Oui. Il faut aider le jeune à se reconstruire dans la vraie croyance de l’islam, avec une lecture historique du Coran et une distance critique. Il faut lui montrer que Daech a tort en disant que l’Occident ne supporte pas l’islam et qu’il y a un complot contre les musulmans. Quand les parents achètent à leur enfant un Coran et un tapis de prière, cela contredit Daech et permet au jeune de comprendre que les rabatteurs mentent. Toutefois, des jeunes déradicalisés peuvent redevenir catholiques ou athées, tandis que d’autres restent musulmans et (re)découvrent l’islam.

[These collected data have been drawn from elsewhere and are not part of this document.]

import Summits.HubbardSuperconductivity.HubbardSuperconductivity.Theorems.AnisotropyChordTransferFibre3N1RowCellSound

/-!
# Route `AnisotropyChord` / H0 rotor rung, LEVEL 2 row `N₁`: the `ν`-column `[28091, 28653]/10⁶` — named-sum brackets

The `ν`-cell `ν = λ₂/θ² ∈ [0.028091, 0.028653]` of the ∀L ≥ 128 kernel certificate of the (KT-1″) trial-gap bound: the twelve
L-uniform named-sum brackets (`colN28091` : `L2.NamedCell`, `T = 241/10⁵ ≥ θ₀²`, rounding denominator `10⁶`) and their kernel
certificate ★ `colN28091_check : colN28091.check = true` (integer B1 evaluator of p2 g4, one `decide`, ≈ 2 min); shared by all
`a`-cells of this column (files `…N1RowL2N28091A….lean`).  Generated by p2 g5's cells/mkfiles.py (HOME/hubbard-h0-rotor-p2/cells/).
Prover seat `hubbard-h0-rotor-p2` g5; helper for piece A = stmt-HubbardSuperconductivity-23918 of rung 19089
(`--supports`, helper class).  Nothing here proves superconductivity in the Hubbard model; one kernel-certified piece of ONE
conditional reduction (the GM₃ ∀L certificate, Level-2 row `N₁`); the rotor TARGET as originally worded stays FALSE (g15 verdict).
Mathlib + the tree only; no sorry.
-/

set_option linter.dupNamespace false
set_option autoImplicit false

open Literature.Analysis.ValidatedNumerics

namespace Summit.HubbardSuperconductivity.HubbardSuperconductivity.Theorems.AnisotropyChord.Transfer.Fibre3.L2.N1

/-- the column data: `ν`-cell `[28091, 28653]/10⁶` and the twelve certified brackets of
`θ⁴S₂, θ⁶S₃, θ⁸S₄, θ⁴T10, θ⁴T11, θ⁶G21, θ⁶G12, θ⁸G22, θ⁸G31, θ⁸G13, θ⁴Tx(1,0), θ⁴Tx(1,1)`. -/
def colN28091 : L2.NamedCell :=
  { n1 := 28091,
    n2 := 28653,
    νd := 1000000,
    Tn := 241,
    Td := 100000,
    D := 1000000,
    bS2 := (1573639/250000, 1582834867/250000000),
    bS3 := (629991/125000, 2527875163/500000000),
    bS4 := (1194893/250000, 74976939/15625000),
    bT10 := (1912169/500000, 1929901643/500000000),
    bT11 := (1066543/250000, 2151443643/500000000),
    bG21 := (2186039/1000000, 2194930573/1000000000),
    bG12 := (2186039/1000000, 2194930573/1000000000),
    bG22 := (320621/250000, 1290082141/1000000000),
    bG31 := (174377/100000, 1752873141/1000000000),
    bG13 := (174377/100000, 1752873141/1000000000),
    bTx10 := (1894809357/500000000, 1929901643/500000000),
    bTx11 := (2115849357/500000000, 2151443643/500000000) }

/-- ★ the named-sum brackets of the column hold (kernel evaluation of the integer B1 certificate). -/
theorem colN28091_check : colN28091.check = true := by decide +kernel

end Summit.HubbardSuperconductivity.HubbardSuperconductivity.Theorems.AnisotropyChord.Transfer.Fibre3.L2.N1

Faut-il proposer au jeune une autre façon de s’engager, qui corresponde à l’idéal qui l’a mené vers Daech ?
Oui. Pendant le processus de déradicalisation, le jeune reconnaît que son motif d’engagement était légitime (vouloir un monde plus juste), mais qu’il s’est trompé d’engagement. Une fois qu’il est sorti des griffes de Daech, il est nécessaire de l’aider à trouver un nouvel engagement. Des jeunes peuvent ainsi aller dans des camps humanitaires, se réinscrire à l’université pour faire de longues études, ou encore devenir médecin.
Que conseilleriez-vous à des parents ou des proches confrontés à un jeune en train de se radicaliser ?

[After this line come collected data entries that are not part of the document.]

import Summits.MatrixMultiplication.OmegaCensus.DominoZ13StructSevenData
import Summits.MatrixMultiplication.OmegaCensus.DominoZpZpStructSevenCheck
import HarnessLib

/-!
# The pair checks of family `B` for the structural part-`7` route, `p = 13` (part 13 of 28: group 4, blocks 1–7)

ω-census `pub-omega`, family (b3), seat pub-omega-group gen 24.  Framing: lottery ticket; floor = certified bounds/negative
ranges.  VALUE: per-prime kernel data of the STRUCTURAL part-`7` route (`DominoZpZpStructSeven*.lean`) for `p = 13` —
target: the OPEN census cell `(1,7,8)@169` (`A = ℤ₁₃²`) and every larger order with a quotient `ℤ₁₃²`; NOT progress on ω.

BATCHED kernel decides `checkH7bxs 13 etZ13s7 ((rZ13s7.drop 4c).take 4) xsbZ13s7_g4` (`DominoZpZpStructSevenCheck.lean`): the
`y`-arrangements of the 4 representatives of block `c` are generated once in the kernel and tested against every `x`-arrangement
of the group (≈ 7.4 ms per configuration measured on the farm; 23520 configurations in this file; one decide ≲ 35 s keeps the
kernel under its memory ceiling).  Per-arrangement / per-representative theorems: `DominoZ13StructSevenPairsBX*.lean`.
Exact pre-check (`code/gen_struct7c.py`, same programs in Python): all 531500 configurations of family `B`
have ≥ 8 good pairs of the 21.  Independent of the other parts.
-/

namespace Summit.MatrixMultiplication.OmegaCensus

open ZpZpDomino

namespace ZpZpDomino

set_option maxHeartbeats 4000000 in
/-- Batched pair check, family `B`, group 4, `y`-source block 1 (8 × 240 configurations). [folklore] -/
theorem checkH7bxs_13_g4_c1 : checkH7bxs 13 etZ13s7 ((rZ13s7.drop 0).take 4) xsbZ13s7_g4 = true := by
  decide +kernel

set_option maxHeartbeats 4000000 in
/-- Batched pair check, family `B`, group 4, `y`-source block 2 (8 × 410 configurations). [folklore] -/
theorem checkH7bxs_13_g4_c2 : checkH7bxs 13 etZ13s7 ((rZ13s7.drop 4).take 4) xsbZ13s7_g4 = true := by
  decide +kernel

set_option maxHeartbeats 4000000 in
/-- Batched pair check, family `B`, group 4, `y`-source block 3 (8 × 440 configurations). [folklore] -/
theorem checkH7bxs_13_g4_c3 : checkH7bxs 13 etZ13s7 ((rZ13s7.drop 8).take 4) xsbZ13s7_g4 = true := by
  decide +kernel

set_option maxHeartbeats 4000000 in
/-- Batched pair check, family `B`, group 4, `y`-source block 4 (8 × 480 configurations). [folklore] -/
theorem checkH7bxs_13_g4_c4 : checkH7bxs 13 etZ13s7 ((rZ13s7.drop 12).take 4) xsbZ13s7_g4 = true := by
  decide +kernel

set_option maxHeartbeats 4000000 in
/-- Batched pair check, family `B`, group 4, `y`-source block 5 (8 × 480 configurations). [folklore] -/
theorem checkH7bxs_13_g4_c5 : checkH7bxs 13 etZ13s7 ((rZ13s7.drop 16).take 4) xsbZ13s7_g4 = true := by
  decide +kernel

set_option maxHeartbeats 4000000 in
/-- Batched pair check, family `B`, group 4, `y`-source block 6 (8 × 410 configurations). [folklore] -/
theorem checkH7bxs_13_g4_c6 : checkH7bxs 13 etZ13s7 ((rZ13s7.drop 20).take 4) xsbZ13s7_g4 = true := by
  decide +kernel

set_option maxHeartbeats 4000000 in
/-- Batched pair check, family `B`, group 4, `y`-source block 7 (8 × 480 configurations). [folklore] -/
theorem checkH7bxs_13_g4_c7 : checkH7bxs 13 etZ13s7 ((rZ13s7.drop 24).take 4) xsbZ13s7_g4 = true := by
  decide +kernel

end ZpZpDomino

end Summit.MatrixMultiplication.OmegaCensus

Ils ne doivent ni rester seuls ni avoir honte ou culpabiliser. Ce n’est pas de leur faute, et n’importe quel jeune, issu de n’importe quel milieu et famille, peut être hameçonné par Daech. Il faut qu’ils contactent des spécialistes et appellent le numéro vert (0 800 00 56 96). Si leur enfant est mineur, ils doivent faire établir une interdiction de sortir du territoire le plus vite possible, car une fois que les jeunes partent, ils ne reviennent pas.
Ma meilleure amie s’est fait embrigader, Dounia Bouzar, Editions De La Martinière, avril 2016, 12,90 €.